Отец нам всегда говорил, что в любой ситуации у каждого есть выбор. Помню, как тогда с ним часто спорила, не соглашаясь.
– Ведь мы не выбираем родителей, – настаивала я, в разгаре дискуссии упирая руки в бока. По словам папы, так же вела себя моя мама, когда отстаивала свою точку зрения.
– Ошибаешься, Вукана, – грустно улыбаясь, мягко возражал отец. – Наши души, находясь на небесах, выбирают себе семью и путь, который им предначертан. Они видят как трудности, которые их ждут, так и все радости, что им предстоит испытать. И идут по выбранной дороге, совершая свои ошибки и приобретая опыт для последующего перерождения.
В это время все домочадцы затихали, с интересом вслушиваясь в глубокий голос главы семейства. Этим чарующим, гипнотизирующим интонациям его голоса позавидовал бы любой искусный сказитель.

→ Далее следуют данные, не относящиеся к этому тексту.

import Summits.BirchSwinnertonDyer.BirchSwinnertonDyer.Theses.KolyvaginRoadThree
import Summits.BirchSwinnertonDyer.BirchSwinnertonDyer.Theorems.KolyvaginRoadThreeMethod2Eigen
import Summits.BirchSwinnertonDyer.BirchSwinnertonDyer.Theorems.KolyvaginRoadThreeZhangInductionOddStart
import Mathlib.Algebra.Ring.Action.Submonoid
import Mathlib.GroupTheory.OrderOfElement
import HarnessLib

/-!
# Route `KolyvaginRoadThree`, deciding crux `ZhangSharpFrameAtThreeHL` (item stmt-BirchSwinnertonDyer-19574):
# the crux BY NAME from stub B + (A1) rank lowering (or its five local–global inputs) + PARITY OF dim Sel₃(E/K) —
# stub A's (A6⁰) «non-zero canonical rank at EVERY even level» is not needed
# (cell `bsd-stepL`, seat `bsd-stepL-koly3a` g0, ACCEL-LIST (9); `--supports stmt-BirchSwinnertonDyer-19574`, helper)

HONEST FRAMING. CONDITIONAL compositions; no definition, no named fact, no `sorry`; nothing is booked and the crux is
NOT claimed (the item owner assembles). The registered METHOD skeleton v2u (koly g12 18:35Z; every level quantifier relativised to GOOD levels `GoodLevel W K n`) proves the route decl
`Theses.KolyvaginRoadThree.ZhangSharpFrameAtThreeHL` from stub A = (A1) + (A6⁰) and stub B = realisation + (A2) +
(A3) + (A5). By `ZhangInduction.exists_ne_zero_of_zhangInduction_on_oddStart` (koly3a, companion file
`KolyvaginRoadThreeZhangInductionOddStart.lean`, relativised to good levels) the induction consults parity ONLY at the starting level: the crux
follows from (A1), stub B and

  (Par) `dim_𝔽₃ Sel₃(E/K)` is ODD at the frame

in place of (A6⁰) — `zhangSharpFrameAtThreeHL_of_rankLowering_of_classes_of_oddSelmerRank` (the companion file
`…Method2CruxOfLocalGlobal.lean` replaces (A1) further by its five named inputs at GOOD primes, koly3a
`Method2.selQ_rankLowering_on_of_localGlobal`). (Par) is
read through zhang3-p1's `finrank_selmer_eq_finrank_selQ_add` (dim Sel₃(E/K) = dim SelQ ∅⁺ + dim SelQ ∅⁻, p457405).
WHY THIS MATTERS: (A6⁰) above level `∅` is the rank-0 converse for LEVEL-RAISED forms at `p = 3` (koly R-SU3 + B♭
— «hardest» in koly's card; W. Zhang 2014 Thm 7.1), whereas (Par) on a Hoffstein–Luo A1 frame (`r_an(E/K) = 1`) is a
consequence of PUBLISHED theorems only: Gross–Zagier + Kolyvagin (`rank E(K) = 1`, `Ш(E/K)[3^∞]` finite), the
Cassels–Tate alternating pairing (`dim_𝔽₃ Ш(E/K)[3]` even) and `E(K)[3] = 0` (surjective `ρ̄_{E,3}`); the rank-0
converse then enters the crux ONLY through stub B's base case (A5) (Zhang Thm 7.2), exactly as in print. Stub A as
registered IMPLIES (A1) trivially, so nothing is lost; the planner may reshape stub A to (A1) ∧ (Par).
PARTITION: O2@3 (B10) × A1 × crux 19574 — none (conditional composition; closes nothing; T7).

References: [cite: WZhang2014, §9 proof of Thm. 9.1, Thm. 9.2, Lemma 8.4, Thm. 4.3, Thm. 7.2, Prop. 5.4, Lemma 7.3]
[cite: BertoliniDarmon2005, Lemma 2.6, Thm. 3.2] [cite: GrossLMS1991, §5 (5.1)].
-/

noncomputable section

open scoped Classical

namespace Summit.BirchSwinnertonDyer.Rank1Residual.X11b.Three.Koly.Method2

open WeierstrassCurve NumberField IsDedekindDomain
  Literature.NumberTheory.EllipticCurves Literature.NumberTheory.EllipticCurves.ModularForms
  Literature.NumberTheory.GaloisRepresentations Module

/-! ## §0 Complex conjugation of an imaginary quadratic field -/

/-- Complex conjugation exists: an imaginary quadratic field has a `ℚ`-automorphism `c ≠ 1`, and `c² = 1`
(`|Aut(K/ℚ)| = [K : ℚ] = 2`). (koly g11's skeleton lemma, with the involution property added.) [folklore] -/
theorem exists_algEquiv_ne_one_mul_self_eq_one (K : Type) [Field K] [NumberField K] (hK : IsImaginaryQuadratic K) :
    ∃ c : K ≃ₐ[ℚ] K, c ≠ 1 ∧ c * c = 1 := by
  haveI : Algebra.IsQuadraticExtension ℚ K := ⟨hK.1⟩
  have hcard : Nat.card (K ≃ₐ[ℚ] K) = 2 := by rw [IsGalois.card_aut_eq_finrank, hK.1]
  haveI : Finite (K ≃ₐ[ℚ] K) := Nat.finite_of_card_ne_zero (by rw [hcard]; decide)
  haveI : Nontrivial (K ≃ₐ[ℚ] K) := Finite.one_lt_card_iff_nontrivial.mp (by rw [hcard]; decide)
  obtain ⟨c, hc⟩ := exists_ne (1 : K ≃ₐ[ℚ] K)
  refine ⟨c, hc, ?_⟩
  have h2 : orderOf c ∣ 2 := hcard ▸ orderOf_dvd_natCard c
  rw [← pow_two]
  exact orderOf_dvd_iff_pow_eq_one.mp h2

/-! ## §1 The crux from (A1) + stub B + parity of dim Sel₃(E/K) -/

/-- **`ZhangSharpFrameAtThreeHL` BY NAME from (A1) rank lowering, stub B, and the PARITY of `dim_𝔽₃ Sel₃(E/K)` —
no (A6⁰) above level `∅`.** Hypotheses, frame-wise on the Hoffstein–Luo A1 frames, for every complex conjugation
`c ≠ 1` with `c² = 1` and the `ZMod 3`-structure of `H¹(K, E[3])`: (hA1) the (A1)-conjunct of the registered stub A,
v2u text (rank lowering at one new GOOD unipotent-admissible prime with the (9.1)–(9.2) bookkeeping, on good levels,
for the canonical `SelQ`); (hB) the registered stub B `stub_kolyvaginClassesAtThree` (v2u text: realisation + (A2) +
(A3) with finiteness + (A5), on good levels) AS A HYPOTHESIS; (hPar) `Odd (dim_𝔽₃ Sel₃(E/K))` (tree `selmerGroup (W.baseChange K) 3`). Proof: complex
conjugation (`exists_algEquiv_ne_one_mul_self_eq_one`), the `ZMod 3`-structure (`zsmul_discreteH1_torsion`),
(Par) ⟹ odd rank at level `∅` (zhang3-p1 `finrank_selmer_eq_finrank_selQ_add`), (A4) = `relaxation_le`, and the
odd-start engine `ZhangInduction.exists_ne_zero_of_zhangInduction_on_oddStart` (good levels; `goodLevel_empty`); the
non-zero bottom class is a concrete Kolyvagin class by the realisation identity. CONDITIONAL; nothing is booked.
[cite: WZhang2014, §9 proof of Thm. 9.1 and Thm. 9.2] -/
theorem zhangSharpFrameAtThreeHL_of_rankLowering_of_classes_of_oddSelmerRank
    (hA1 : ∀ (W : WeierstrassCurve ℚ) [W.IsElliptic] [W.IsGloballyMinimal] [NeZero (W.conductorNorm ℤ)] (K : Type)
      [Field K] [NumberField K] (Dt : ModularParametrizationData W (W.conductorNorm ℤ)) (β : ℤ) (ι : K →+* ℂ),
      Summit.BirchSwinnertonDyer.Rank1Residual.ClassX11b W 3 → W.HasMultiplicativeReductionAtPrime 3 →
      Literature.NumberTheory.EllipticCurves.Rank1Residual.Surj W 3 →
      Literature.NumberTheory.EllipticCurves.Rank1Residual.Ram W 3 → ¬ 3 ∣ W.tamagawaProduct →
      IsImaginaryQuadratic K → Odd (NumberField.discr K) → SatisfiesHeegnerHypothesis (W.conductorNorm ℤ) K →
      (W.quadraticTwist (NumberField.discr K : ℚ)).entireLFunction 1 ≠ 0 → NumberField.discr K ≠ -3 →
      (4 * (W.conductorNorm ℤ : ℤ)) ∣ β ^ 2 - NumberField.discr K → ¬ (3 : ℤ) ∣ Dt.c →
      ∀ (c : K ≃ₐ[ℚ] K), c ≠ 1 → ∀ [Module (ZMod 3) (V3 W K)],
      ∀ (n : Finset {q // IsUAdmissiblePrime W K q}) (μ : Bool) (x : V3 W K),
        GoodLevel W K n → x ∈ SelQ W K c n μ → x ≠ 0 →
        ∃ q : {q // IsUAdmissiblePrime W K q}, q ∉ n ∧ GoodLevel W K (insert q n) ∧
          x ∉ SelQ W K c (insert q n) μ ∧
          SelQ W K c (insert q n) μ ≤ SelQ W K c n μ ∧
          finrank (ZMod 3) (SelQ W K c (insert q n) μ) + 1 = finrank (ZMod 3) (SelQ W K c n μ) ∧
          SelQ W K c (insert q n) (!μ) = SelQ W K c n (!μ))
    (hB : ∀ (W : WeierstrassCurve ℚ) [W.IsElliptic] [W.IsGloballyMinimal] [NeZero (W.conductorNorm ℤ)] (K : Type)
      [Field K] [NumberField K] (Dt : ModularParametrizationData W (W.conductorNorm ℤ)) (β : ℤ) (ι : K →+* ℂ),
      Summit.BirchSwinnertonDyer.Rank1Residual.ClassX11b W 3 → W.HasMultiplicativeReductionAtPrime 3 →
      Literature.NumberTheory.EllipticCurves.Rank1Residual.Surj W 3 →
      Literature.NumberTheory.EllipticCurves.Rank1Residual.Ram W 3 → ¬ 3 ∣ W.tamagawaProduct →
      IsImaginaryQuadratic K → Odd (NumberField.discr K) → SatisfiesHeegnerHypothesis (W.conductorNorm ℤ) K →
      (W.quadraticTwist (NumberField.discr K : ℚ)).entireLFunction 1 ≠ 0 → NumberField.discr K ≠ -3 →
      (4 * (W.conductorNorm ℤ : ℤ)) ∣ β ^ 2 - NumberField.discr K → ¬ (3 : ℤ) ∣ Dt.c →
      ∀ (c : K ≃ₐ[ℚ] K), c ≠ 1 → ∀ [Module (ZMod 3) (V3 W K)],
      ∃ (κ : {x : (n : ℕ) × KolyvaginHeegnerData Dt β ι n //
              KolyvaginDescent.KolSupp (Zhang2014.IsKolyvaginPrime (W.conductorNorm ℤ) W K 3) x.1} →
            Finset {q // IsUAdmissiblePrime W K q} → V3 W K)
        (m₁ : {x : (n : ℕ) × KolyvaginHeegnerData Dt β ι n //
              KolyvaginDescent.KolSupp (Zhang2014.IsKolyvaginPrime (W.conductorNorm ℤ) W K 3) x.1}),
        (∀ m, κ m ∅ = m.1.2.kolyvaginClass Nat.prime_three 1) ∧
        (∀ (n : Finset {q // IsUAdmissiblePrime W K q}) (q₁ q₂ : {q // IsUAdmissiblePrime W K q}),
          GoodLevel W K n → GoodLevel W K (insert q₁ n) → GoodLevel W K (insert q₂ (insert q₁ n)) →
          q₁ ∉ n → q₂ ∉ insert q₁ n → q₂ ∉ baseLocusQ W K κ (insert q₂ (insert q₁ n)) → ∃ m, κ m n ≠ 0) ∧
        (∀ (n : Finset {q // IsUAdmissiblePrime W K q}), GoodLevel W K n → Even n.card → (∃ m, κ m n ≠ 0) →
          ∃ (s : Bool) (d : ℕ), finrank (ZMod 3) (SelQ W K c n s) = d + 1 ∧
            SelQ W K c n s = SelRelQ W K c n (baseLocusQ W K κ n) s ∧
            FiniteDimensional (ZMod 3) (SelRelQ W K c n (baseLocusQ W K κ n) (!s)) ∧
            finrank (ZMod 3) (SelRelQ W K c n (baseLocusQ W K κ n) (!s)) ≤ d) ∧
        (∀ (n : Finset {q // IsUAdmissiblePrime W K q}), GoodLevel W K n → Even n.card →
          finrank (ZMod 3) (SelQ W K c n true) + finrank (ZMod 3) (SelQ W K c n false) = 1 → κ m₁ n ≠ 0))
    (hPar : ∀ (W : WeierstrassCurve ℚ) [W.IsElliptic] [W.IsGloballyMinimal] [NeZero (W.conductorNorm ℤ)] (K : Type)
      [Field K] [NumberField K] (Dt : ModularParametrizationData W (W.conductorNorm ℤ)) (β : ℤ) (ι : K →+* ℂ),
      Summit.BirchSwinnertonDyer.Rank1Residual.ClassX11b W 3 → W.HasMultiplicativeReductionAtPrime 3 →
      Literature.NumberTheory.EllipticCurves.Rank1Residual.Surj W 3 →
      Literature.NumberTheory.EllipticCurves.Rank1Residual.Ram W 3 → ¬ 3 ∣ W.tamagawaProduct →
      IsImaginaryQuadratic K → Odd (NumberField.discr K) → SatisfiesHeegnerHypothesis (W.conductorNorm ℤ) K →
      (W.quadraticTwist (NumberField.discr K : ℚ)).entireLFunction 1 ≠ 0 → NumberField.discr K ≠ -3 →
      (4 * (W.conductorNorm ℤ : ℤ)) ∣ β ^ 2 - NumberField.discr K → ¬ (3 : ℤ) ∣ Dt.c →
      ∀ [Module (ZMod 3) (V3 W K)],
      Odd (finrank (ZMod 3) (AddSubgroup.toZModSubmodule 3 (selmerGroup (W.baseChange K) ((3 ^ 1 : ℕ) : ℤ))))) :
    Summit.BirchSwinnertonDyer.BirchSwinnertonDyer.Theses.KolyvaginRoadThree.ZhangSharpFrameAtThreeHL := by
  intro W _ _ _ K _ _ Dt β ι hX hmult hsurj hram htam hK hodd hH hLt h3 hβ hc
  obtain ⟨c, hc1, hcc⟩ := exists_algEquiv_ne_one_mul_self_eq_one K hK
  -- the unique `ZMod 3`-module structure on `H¹(K, E[3])`
  letI : Module (ZMod 3) (V3 W K) :=
    AddCommGroup.zmodModule (fun x ↦ by
      have h := zsmul_discreteH1_torsion ((3 ^ 1 : ℕ) : ℤ) x
      rw [natCast_zsmul] at h
      simpa using h)
  have hA1' := hA1 W K Dt β ι hX hmult hsurj hram htam hK hodd hH hLt h3 hβ hc c hc1
  obtain ⟨κ, m₁, hbot, hA2, hA3, hA5⟩ := hB W K Dt β ι hX hmult hsurj hram htam hK hodd hH hLt h3 hβ hc c hc1
  have hPar' := hPar W K Dt β ι hX hmult hsurj hram htam hK hodd hH hLt h3 hβ hc
  -- parity at the bottom: dim Sel₃(E/K) = dim SelQ ∅⁺ + dim SelQ ∅⁻
  rw [finrank_selmer_eq_finrank_selQ_add W K hK c hcc] at hPar'
  have hA4 : ∀ (n : Finset {q // IsUAdmissiblePrime W K q}) (q : {q // IsUAdmissiblePrime W K q})
      (S : Set {q // IsUAdmissiblePrime W K q}) (s : Bool), GoodLevel W K n → GoodLevel W K (insert q n) →
      q ∉ n → q ∈ S → SelQ W K c n s ≤ SelRelQ W K c (insert q n) S s :=
    fun n q S s _ _ hqn hqS ↦ relaxation_le W K c n q S s hqn hqS
  obtain ⟨m, hm⟩ :=
    Summit.BirchSwinnertonDyer.Rank1Residual.X11b.Three.Koly.ZhangInduction.exists_ne_zero_of_zhangInduction_on_oddStart
      (GoodLevel W K) (SelQ W K c) (SelRelQ W K c) (baseLocusQ W K κ) κ m₁ hA1' hA2 hA3 hA4 hA5 ∅
      (goodLevel_empty W K) (by simp) hPar'
  refine ⟨m.1.1, m.1.2, m.2, fun h0 ↦ hm ?_⟩
  rw [hbot m, h0]

/-! ## §2 (sequel) The same with (A1) replaced by its five good-prime local–global inputs
(`Method2.selQ_rankLowering_on_of_localGlobal`, `Theorems/KolyvaginRoadThreeMethod2RankLoweringGood.lean`) is the
companion file `Theorems/KolyvaginRoadThreeMethod2CruxOfLocalGlobal.lean`. -/

end Summit.BirchSwinnertonDyer.Rank1Residual.X11b.Three.Koly.Method2

end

– Тогда я не понимаю, почему некоторые души выбирают себе сложную жизненную дорогу? – не унималась, в действительности слабо представляя, как я, самостоятельно, зная все жизненные невзгоды наперед, согласилась родиться в нашей проклятой деревне. Нет, родителями я была вполне довольна. И хотя мать я не знала (она умерла при родах), папу обожала. Он никогда не бил и не наказывал нас. Да и в нашей Богом забытой деревне дети рано становились взрослыми, иначе здесь не выжить.
– Потому что из каждой прожитой жизни душа выносит определенный опыт, – позабавленный моим воинственным настроем, ответил отец. – И всегда ищет чего-то нового, чего у нее не было раньше. Так как нет предела совершенству.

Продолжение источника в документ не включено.